- **What is expected**
Lines from the records below that contain the word "docstring" are to be copied out.

- Opening Delimiter -

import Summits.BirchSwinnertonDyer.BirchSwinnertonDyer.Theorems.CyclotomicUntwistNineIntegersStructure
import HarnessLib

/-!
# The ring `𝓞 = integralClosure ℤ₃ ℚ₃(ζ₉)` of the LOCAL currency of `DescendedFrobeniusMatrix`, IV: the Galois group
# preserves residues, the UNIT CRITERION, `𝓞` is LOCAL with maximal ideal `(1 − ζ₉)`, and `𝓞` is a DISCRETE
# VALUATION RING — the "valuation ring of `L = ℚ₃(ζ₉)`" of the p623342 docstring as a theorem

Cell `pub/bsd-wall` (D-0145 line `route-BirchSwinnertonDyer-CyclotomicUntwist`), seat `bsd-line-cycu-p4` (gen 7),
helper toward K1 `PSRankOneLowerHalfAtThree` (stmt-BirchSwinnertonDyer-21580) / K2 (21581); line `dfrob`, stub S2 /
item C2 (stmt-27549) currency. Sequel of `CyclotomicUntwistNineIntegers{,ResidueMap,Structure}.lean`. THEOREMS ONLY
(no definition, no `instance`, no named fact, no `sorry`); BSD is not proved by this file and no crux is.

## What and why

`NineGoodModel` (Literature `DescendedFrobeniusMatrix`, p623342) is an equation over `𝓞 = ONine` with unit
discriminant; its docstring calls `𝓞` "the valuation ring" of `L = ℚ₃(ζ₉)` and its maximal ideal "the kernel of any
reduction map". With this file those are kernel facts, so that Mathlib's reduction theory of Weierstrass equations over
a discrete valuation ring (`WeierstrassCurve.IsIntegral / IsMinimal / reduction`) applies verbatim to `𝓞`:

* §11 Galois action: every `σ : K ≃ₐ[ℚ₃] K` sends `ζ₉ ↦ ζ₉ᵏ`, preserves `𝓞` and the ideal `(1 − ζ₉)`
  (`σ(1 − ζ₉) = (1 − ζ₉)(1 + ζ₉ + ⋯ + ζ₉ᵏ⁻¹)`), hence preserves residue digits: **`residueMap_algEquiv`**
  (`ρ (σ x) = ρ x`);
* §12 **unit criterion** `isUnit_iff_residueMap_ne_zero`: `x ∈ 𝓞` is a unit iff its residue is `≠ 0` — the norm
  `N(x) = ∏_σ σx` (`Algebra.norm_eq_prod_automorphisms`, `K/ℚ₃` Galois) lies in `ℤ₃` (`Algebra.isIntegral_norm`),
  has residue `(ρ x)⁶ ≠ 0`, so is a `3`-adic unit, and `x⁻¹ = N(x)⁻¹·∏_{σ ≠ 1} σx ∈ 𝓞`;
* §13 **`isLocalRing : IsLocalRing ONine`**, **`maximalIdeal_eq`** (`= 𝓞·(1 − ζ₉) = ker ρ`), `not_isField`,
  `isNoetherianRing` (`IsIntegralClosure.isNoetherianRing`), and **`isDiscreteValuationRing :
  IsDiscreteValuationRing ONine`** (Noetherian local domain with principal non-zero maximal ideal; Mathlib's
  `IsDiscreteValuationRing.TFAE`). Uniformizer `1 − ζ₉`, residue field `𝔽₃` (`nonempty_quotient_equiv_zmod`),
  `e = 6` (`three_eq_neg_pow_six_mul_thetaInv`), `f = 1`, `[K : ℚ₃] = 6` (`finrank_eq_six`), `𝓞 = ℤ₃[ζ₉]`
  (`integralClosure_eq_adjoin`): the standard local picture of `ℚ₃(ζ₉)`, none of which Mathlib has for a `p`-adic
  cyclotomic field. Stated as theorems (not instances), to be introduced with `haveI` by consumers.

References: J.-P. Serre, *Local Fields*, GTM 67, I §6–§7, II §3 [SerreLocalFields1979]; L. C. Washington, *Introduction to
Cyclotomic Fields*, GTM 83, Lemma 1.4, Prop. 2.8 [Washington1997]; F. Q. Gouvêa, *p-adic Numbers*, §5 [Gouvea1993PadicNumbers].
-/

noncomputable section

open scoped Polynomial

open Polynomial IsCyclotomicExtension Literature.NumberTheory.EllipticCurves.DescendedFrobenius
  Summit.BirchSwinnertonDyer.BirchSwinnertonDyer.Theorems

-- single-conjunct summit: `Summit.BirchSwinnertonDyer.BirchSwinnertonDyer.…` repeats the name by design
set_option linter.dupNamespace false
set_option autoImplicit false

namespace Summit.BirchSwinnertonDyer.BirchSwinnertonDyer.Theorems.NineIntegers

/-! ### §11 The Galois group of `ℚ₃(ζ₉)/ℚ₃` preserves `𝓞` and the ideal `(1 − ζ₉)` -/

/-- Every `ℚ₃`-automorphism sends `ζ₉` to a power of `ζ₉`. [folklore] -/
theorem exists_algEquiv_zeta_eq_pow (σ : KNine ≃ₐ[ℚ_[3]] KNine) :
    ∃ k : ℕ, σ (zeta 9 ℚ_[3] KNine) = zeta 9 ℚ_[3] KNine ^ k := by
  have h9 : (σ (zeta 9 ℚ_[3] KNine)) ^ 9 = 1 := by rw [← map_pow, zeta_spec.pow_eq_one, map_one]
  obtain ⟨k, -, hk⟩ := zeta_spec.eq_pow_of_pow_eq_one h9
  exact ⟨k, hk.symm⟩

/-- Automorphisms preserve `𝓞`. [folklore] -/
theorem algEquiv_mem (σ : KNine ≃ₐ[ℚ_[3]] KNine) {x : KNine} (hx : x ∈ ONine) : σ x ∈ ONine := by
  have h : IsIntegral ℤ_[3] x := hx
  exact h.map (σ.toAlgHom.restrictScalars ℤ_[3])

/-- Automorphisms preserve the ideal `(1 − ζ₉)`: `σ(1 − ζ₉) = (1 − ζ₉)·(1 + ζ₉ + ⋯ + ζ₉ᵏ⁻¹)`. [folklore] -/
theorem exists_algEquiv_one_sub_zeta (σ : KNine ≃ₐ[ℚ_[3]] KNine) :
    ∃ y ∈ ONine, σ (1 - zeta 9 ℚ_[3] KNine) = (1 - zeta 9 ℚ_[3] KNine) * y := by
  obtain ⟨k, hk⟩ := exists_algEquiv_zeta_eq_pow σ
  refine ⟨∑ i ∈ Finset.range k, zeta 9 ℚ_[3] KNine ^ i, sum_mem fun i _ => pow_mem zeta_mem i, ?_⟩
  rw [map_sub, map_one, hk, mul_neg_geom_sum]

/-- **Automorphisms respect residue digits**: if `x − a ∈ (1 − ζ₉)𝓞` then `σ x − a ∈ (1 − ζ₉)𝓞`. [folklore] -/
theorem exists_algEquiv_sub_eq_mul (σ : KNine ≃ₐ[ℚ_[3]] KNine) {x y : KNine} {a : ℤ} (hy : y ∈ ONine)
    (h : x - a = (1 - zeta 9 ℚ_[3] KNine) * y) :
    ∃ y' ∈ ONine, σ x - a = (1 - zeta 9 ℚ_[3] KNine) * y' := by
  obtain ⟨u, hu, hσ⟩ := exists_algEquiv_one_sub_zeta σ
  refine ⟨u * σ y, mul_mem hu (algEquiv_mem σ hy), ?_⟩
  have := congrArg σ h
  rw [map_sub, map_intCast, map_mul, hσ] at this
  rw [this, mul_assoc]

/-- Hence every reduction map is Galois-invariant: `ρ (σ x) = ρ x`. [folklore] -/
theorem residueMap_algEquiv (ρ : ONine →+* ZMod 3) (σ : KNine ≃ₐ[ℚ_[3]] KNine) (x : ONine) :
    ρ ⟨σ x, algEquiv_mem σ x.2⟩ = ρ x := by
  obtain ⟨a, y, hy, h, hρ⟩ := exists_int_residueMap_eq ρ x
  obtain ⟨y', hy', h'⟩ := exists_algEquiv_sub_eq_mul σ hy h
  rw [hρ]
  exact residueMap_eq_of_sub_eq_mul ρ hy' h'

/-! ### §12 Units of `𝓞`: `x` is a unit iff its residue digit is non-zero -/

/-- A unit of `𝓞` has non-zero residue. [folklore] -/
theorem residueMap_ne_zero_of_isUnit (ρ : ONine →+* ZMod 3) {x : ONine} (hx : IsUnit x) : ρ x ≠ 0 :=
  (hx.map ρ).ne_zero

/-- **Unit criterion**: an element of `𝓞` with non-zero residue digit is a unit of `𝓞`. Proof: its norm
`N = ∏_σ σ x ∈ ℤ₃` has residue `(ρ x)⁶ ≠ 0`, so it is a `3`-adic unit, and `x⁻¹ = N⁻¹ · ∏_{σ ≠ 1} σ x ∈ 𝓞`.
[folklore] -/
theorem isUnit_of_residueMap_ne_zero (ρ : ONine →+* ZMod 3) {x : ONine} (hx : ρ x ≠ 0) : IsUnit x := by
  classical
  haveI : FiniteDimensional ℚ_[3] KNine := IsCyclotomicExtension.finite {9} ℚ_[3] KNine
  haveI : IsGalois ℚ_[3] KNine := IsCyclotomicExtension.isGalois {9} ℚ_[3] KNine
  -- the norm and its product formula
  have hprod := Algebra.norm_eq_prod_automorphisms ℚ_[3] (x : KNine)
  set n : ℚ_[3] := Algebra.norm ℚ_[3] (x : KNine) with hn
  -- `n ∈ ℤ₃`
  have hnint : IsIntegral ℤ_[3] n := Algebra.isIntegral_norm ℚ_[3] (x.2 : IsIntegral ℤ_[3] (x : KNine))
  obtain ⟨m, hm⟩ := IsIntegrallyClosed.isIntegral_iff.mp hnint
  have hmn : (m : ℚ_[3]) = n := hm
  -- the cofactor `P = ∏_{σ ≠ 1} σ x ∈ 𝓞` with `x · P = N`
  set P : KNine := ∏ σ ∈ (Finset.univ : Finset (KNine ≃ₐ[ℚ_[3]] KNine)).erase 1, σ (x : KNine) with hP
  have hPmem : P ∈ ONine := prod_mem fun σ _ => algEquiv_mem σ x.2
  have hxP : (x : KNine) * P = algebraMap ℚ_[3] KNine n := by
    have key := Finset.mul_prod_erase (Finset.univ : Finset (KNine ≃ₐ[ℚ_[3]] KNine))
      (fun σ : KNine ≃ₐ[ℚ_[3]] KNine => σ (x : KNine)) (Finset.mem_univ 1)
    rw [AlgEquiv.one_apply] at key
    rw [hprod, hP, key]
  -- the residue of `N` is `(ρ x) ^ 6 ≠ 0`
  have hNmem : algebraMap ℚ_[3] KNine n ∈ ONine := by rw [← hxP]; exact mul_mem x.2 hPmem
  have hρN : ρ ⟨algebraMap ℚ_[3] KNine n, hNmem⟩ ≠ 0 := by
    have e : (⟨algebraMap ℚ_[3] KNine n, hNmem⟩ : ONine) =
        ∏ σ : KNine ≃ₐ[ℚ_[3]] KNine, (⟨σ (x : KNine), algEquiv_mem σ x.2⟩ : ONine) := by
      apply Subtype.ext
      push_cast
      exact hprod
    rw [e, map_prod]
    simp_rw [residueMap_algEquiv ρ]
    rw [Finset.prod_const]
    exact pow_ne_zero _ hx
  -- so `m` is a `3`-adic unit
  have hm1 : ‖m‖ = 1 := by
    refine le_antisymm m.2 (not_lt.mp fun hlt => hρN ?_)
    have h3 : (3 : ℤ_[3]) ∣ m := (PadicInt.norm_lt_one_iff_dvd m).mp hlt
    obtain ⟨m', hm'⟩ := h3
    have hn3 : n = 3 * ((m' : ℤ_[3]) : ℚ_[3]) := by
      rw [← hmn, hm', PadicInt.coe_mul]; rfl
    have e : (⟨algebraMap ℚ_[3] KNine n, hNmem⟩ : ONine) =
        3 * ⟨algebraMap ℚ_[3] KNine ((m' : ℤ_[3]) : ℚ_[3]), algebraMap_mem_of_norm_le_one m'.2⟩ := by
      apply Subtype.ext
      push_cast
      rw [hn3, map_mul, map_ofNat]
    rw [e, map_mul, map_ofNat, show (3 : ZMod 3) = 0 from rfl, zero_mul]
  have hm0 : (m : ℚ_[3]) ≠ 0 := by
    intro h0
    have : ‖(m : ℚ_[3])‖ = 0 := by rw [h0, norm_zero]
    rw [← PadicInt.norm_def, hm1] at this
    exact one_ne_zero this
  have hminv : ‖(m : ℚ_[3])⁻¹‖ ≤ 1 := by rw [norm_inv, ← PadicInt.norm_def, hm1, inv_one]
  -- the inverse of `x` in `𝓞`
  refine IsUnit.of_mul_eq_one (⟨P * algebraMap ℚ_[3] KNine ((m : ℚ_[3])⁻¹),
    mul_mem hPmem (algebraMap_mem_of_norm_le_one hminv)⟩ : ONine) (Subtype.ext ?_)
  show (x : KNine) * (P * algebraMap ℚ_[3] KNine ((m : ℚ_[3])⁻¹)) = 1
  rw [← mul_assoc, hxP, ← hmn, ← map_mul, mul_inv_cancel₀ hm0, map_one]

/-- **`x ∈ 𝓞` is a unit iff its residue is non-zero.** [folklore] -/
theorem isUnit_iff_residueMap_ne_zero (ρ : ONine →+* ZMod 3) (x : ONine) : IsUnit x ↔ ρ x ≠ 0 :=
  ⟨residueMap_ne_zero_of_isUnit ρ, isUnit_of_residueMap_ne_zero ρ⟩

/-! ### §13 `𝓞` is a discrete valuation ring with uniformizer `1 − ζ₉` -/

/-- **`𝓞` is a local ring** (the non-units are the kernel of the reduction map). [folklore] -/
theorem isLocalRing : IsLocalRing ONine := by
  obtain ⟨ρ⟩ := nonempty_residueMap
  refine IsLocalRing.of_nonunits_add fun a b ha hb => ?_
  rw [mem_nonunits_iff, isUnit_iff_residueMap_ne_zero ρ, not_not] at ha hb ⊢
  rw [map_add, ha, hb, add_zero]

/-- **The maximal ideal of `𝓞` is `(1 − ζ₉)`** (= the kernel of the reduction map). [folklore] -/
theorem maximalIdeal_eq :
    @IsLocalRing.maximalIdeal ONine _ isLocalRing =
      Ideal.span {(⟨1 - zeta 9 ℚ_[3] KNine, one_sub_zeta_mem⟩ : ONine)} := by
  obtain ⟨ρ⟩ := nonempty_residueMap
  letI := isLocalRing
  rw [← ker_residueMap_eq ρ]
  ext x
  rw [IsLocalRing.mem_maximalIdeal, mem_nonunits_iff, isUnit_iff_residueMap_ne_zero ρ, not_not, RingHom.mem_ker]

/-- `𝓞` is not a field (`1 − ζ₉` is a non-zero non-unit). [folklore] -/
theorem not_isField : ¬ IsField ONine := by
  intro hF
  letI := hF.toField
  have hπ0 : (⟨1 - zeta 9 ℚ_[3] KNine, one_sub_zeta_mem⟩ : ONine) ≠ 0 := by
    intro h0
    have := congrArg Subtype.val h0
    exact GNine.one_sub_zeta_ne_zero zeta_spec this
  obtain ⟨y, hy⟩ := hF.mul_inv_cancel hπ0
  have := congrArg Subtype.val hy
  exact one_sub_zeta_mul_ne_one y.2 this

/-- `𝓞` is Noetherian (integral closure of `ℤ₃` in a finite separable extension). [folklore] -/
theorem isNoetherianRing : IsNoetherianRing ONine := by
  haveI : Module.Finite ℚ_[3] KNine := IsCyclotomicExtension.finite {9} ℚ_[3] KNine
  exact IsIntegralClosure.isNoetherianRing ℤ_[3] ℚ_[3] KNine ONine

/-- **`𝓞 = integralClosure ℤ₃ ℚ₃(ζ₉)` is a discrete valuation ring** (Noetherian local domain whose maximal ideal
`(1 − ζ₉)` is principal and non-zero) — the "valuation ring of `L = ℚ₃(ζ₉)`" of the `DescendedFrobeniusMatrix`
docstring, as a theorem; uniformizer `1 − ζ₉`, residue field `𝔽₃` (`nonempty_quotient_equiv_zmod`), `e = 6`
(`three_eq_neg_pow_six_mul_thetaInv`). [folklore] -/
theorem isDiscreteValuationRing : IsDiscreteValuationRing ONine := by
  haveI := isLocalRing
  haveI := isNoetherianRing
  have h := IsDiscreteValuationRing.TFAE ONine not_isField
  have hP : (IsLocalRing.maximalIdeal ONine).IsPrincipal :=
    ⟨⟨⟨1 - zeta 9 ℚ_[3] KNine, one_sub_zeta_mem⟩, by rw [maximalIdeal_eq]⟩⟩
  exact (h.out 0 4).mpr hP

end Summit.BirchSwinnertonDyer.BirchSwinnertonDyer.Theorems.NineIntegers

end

- Closing Delimiter -
- Opening Delimiter -

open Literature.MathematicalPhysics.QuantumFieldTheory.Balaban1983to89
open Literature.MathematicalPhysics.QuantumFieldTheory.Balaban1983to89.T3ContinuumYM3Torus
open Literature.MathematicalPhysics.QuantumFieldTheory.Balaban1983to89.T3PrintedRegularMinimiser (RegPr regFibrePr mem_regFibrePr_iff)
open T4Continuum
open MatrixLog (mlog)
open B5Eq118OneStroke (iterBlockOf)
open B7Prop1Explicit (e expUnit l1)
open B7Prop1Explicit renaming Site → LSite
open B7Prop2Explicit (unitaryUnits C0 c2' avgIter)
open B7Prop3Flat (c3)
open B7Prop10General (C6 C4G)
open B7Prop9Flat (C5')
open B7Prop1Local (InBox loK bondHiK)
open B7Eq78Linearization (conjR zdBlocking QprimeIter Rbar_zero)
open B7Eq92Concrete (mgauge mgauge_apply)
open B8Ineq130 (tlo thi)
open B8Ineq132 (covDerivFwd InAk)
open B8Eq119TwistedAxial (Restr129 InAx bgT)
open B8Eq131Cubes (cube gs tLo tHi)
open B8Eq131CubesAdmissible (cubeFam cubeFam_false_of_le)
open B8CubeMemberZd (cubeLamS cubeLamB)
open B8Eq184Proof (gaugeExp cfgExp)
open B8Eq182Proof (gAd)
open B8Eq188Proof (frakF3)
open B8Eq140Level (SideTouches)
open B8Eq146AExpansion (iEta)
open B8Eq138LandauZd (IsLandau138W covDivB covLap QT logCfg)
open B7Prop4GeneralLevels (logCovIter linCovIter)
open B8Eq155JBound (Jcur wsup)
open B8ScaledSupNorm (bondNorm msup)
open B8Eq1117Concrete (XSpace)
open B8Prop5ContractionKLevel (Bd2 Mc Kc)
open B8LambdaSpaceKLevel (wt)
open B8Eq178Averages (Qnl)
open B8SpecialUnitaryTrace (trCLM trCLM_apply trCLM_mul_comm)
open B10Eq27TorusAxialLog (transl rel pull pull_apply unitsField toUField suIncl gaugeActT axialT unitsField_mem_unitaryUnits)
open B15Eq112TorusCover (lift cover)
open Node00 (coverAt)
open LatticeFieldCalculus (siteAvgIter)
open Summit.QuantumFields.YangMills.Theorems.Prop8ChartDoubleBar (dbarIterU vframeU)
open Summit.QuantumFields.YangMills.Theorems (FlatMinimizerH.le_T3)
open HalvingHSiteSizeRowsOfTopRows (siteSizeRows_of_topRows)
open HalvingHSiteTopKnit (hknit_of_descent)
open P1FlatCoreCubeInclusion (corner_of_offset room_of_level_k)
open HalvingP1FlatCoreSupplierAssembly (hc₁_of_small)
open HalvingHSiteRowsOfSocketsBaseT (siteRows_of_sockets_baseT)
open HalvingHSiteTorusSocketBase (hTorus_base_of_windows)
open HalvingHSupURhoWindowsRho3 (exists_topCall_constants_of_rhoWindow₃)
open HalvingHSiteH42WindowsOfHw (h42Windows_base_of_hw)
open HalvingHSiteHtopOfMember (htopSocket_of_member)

- Closing Delimiter -
- Opening Delimiter -

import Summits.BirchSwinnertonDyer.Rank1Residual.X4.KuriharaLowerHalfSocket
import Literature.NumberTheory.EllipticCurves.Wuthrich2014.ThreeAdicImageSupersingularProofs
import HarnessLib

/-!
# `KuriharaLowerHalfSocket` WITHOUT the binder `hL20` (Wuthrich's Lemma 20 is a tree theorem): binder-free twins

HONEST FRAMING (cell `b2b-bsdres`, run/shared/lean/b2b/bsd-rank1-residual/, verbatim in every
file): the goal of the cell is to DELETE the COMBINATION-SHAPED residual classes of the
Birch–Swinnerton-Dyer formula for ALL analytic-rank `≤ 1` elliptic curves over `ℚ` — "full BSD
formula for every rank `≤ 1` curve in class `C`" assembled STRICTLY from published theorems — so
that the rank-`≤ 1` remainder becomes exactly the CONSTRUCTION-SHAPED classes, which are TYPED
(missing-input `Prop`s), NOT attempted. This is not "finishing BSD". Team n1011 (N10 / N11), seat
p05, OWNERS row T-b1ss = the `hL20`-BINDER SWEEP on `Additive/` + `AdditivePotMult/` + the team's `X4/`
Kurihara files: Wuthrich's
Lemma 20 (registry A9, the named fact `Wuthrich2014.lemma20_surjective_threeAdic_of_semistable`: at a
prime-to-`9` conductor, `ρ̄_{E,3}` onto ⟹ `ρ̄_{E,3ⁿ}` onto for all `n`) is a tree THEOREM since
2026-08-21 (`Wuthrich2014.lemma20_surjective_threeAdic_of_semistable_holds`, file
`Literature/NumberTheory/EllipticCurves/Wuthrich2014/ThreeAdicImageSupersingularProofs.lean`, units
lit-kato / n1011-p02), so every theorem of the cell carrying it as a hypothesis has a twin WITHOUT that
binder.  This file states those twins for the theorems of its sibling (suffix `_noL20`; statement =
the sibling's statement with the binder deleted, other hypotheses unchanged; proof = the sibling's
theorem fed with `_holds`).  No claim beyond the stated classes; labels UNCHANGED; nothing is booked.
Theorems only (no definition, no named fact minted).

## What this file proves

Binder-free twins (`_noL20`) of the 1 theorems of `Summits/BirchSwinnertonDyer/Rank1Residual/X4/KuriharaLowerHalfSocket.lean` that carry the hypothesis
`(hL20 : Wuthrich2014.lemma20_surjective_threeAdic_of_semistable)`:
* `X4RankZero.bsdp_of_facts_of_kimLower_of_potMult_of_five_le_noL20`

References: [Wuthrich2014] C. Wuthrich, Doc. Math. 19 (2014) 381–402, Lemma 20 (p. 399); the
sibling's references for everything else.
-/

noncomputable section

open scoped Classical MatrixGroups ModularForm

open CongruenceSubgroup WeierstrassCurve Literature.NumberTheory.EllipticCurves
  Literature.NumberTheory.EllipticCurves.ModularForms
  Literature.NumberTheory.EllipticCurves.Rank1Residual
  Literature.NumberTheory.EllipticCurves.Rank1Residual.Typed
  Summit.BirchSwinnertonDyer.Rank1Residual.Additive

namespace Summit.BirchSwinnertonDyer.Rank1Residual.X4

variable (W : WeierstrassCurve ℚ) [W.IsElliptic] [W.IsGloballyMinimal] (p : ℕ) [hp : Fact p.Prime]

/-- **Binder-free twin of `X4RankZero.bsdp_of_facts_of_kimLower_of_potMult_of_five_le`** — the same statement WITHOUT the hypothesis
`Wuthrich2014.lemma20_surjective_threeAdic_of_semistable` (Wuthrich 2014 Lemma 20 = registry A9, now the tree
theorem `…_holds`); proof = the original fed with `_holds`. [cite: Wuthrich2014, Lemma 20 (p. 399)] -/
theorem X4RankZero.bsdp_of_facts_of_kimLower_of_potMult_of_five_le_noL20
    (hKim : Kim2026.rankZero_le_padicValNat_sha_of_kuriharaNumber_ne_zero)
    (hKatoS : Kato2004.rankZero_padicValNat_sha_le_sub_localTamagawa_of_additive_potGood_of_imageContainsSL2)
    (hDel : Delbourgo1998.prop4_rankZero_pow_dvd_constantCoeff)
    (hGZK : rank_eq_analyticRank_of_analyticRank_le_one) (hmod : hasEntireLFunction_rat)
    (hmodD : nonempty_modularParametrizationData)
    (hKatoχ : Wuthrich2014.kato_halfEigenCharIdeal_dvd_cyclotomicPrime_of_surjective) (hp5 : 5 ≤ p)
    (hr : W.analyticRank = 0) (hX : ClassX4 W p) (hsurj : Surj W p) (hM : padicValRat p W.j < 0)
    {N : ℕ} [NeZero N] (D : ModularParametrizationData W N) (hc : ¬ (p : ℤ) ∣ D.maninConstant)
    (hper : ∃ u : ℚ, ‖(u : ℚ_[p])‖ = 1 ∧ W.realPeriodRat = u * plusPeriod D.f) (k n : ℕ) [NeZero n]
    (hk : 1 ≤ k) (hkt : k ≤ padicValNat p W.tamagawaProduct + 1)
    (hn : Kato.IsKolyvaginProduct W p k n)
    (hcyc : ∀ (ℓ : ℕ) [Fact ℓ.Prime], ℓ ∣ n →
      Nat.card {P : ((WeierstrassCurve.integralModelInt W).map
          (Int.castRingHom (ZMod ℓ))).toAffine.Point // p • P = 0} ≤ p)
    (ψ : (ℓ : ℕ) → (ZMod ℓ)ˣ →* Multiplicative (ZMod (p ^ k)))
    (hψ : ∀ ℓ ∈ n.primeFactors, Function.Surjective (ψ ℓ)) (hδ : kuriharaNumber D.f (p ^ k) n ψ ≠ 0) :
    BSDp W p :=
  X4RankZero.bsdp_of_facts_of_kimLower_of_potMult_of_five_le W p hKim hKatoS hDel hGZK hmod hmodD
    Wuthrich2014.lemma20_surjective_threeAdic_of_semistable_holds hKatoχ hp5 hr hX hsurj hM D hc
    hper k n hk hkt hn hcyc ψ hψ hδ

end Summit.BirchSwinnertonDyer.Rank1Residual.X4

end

- Closing Delimiter -

- **Result of this exercise**
# VALUATION RING — the "valuation ring of `L = ℚ₃(ζ₉)`" of the p623342 docstring as a theorem
discriminant; its docstring calls `𝓞` "the valuation ring" of `L = ℚ₃(ζ₉)` and its maximal ideal "the kernel of any
docstring, as a theorem; uniformizer `1 − ζ₉`, residue field `𝔽₃` (`nonempty_quotient_equiv_zmod`), `e = 6`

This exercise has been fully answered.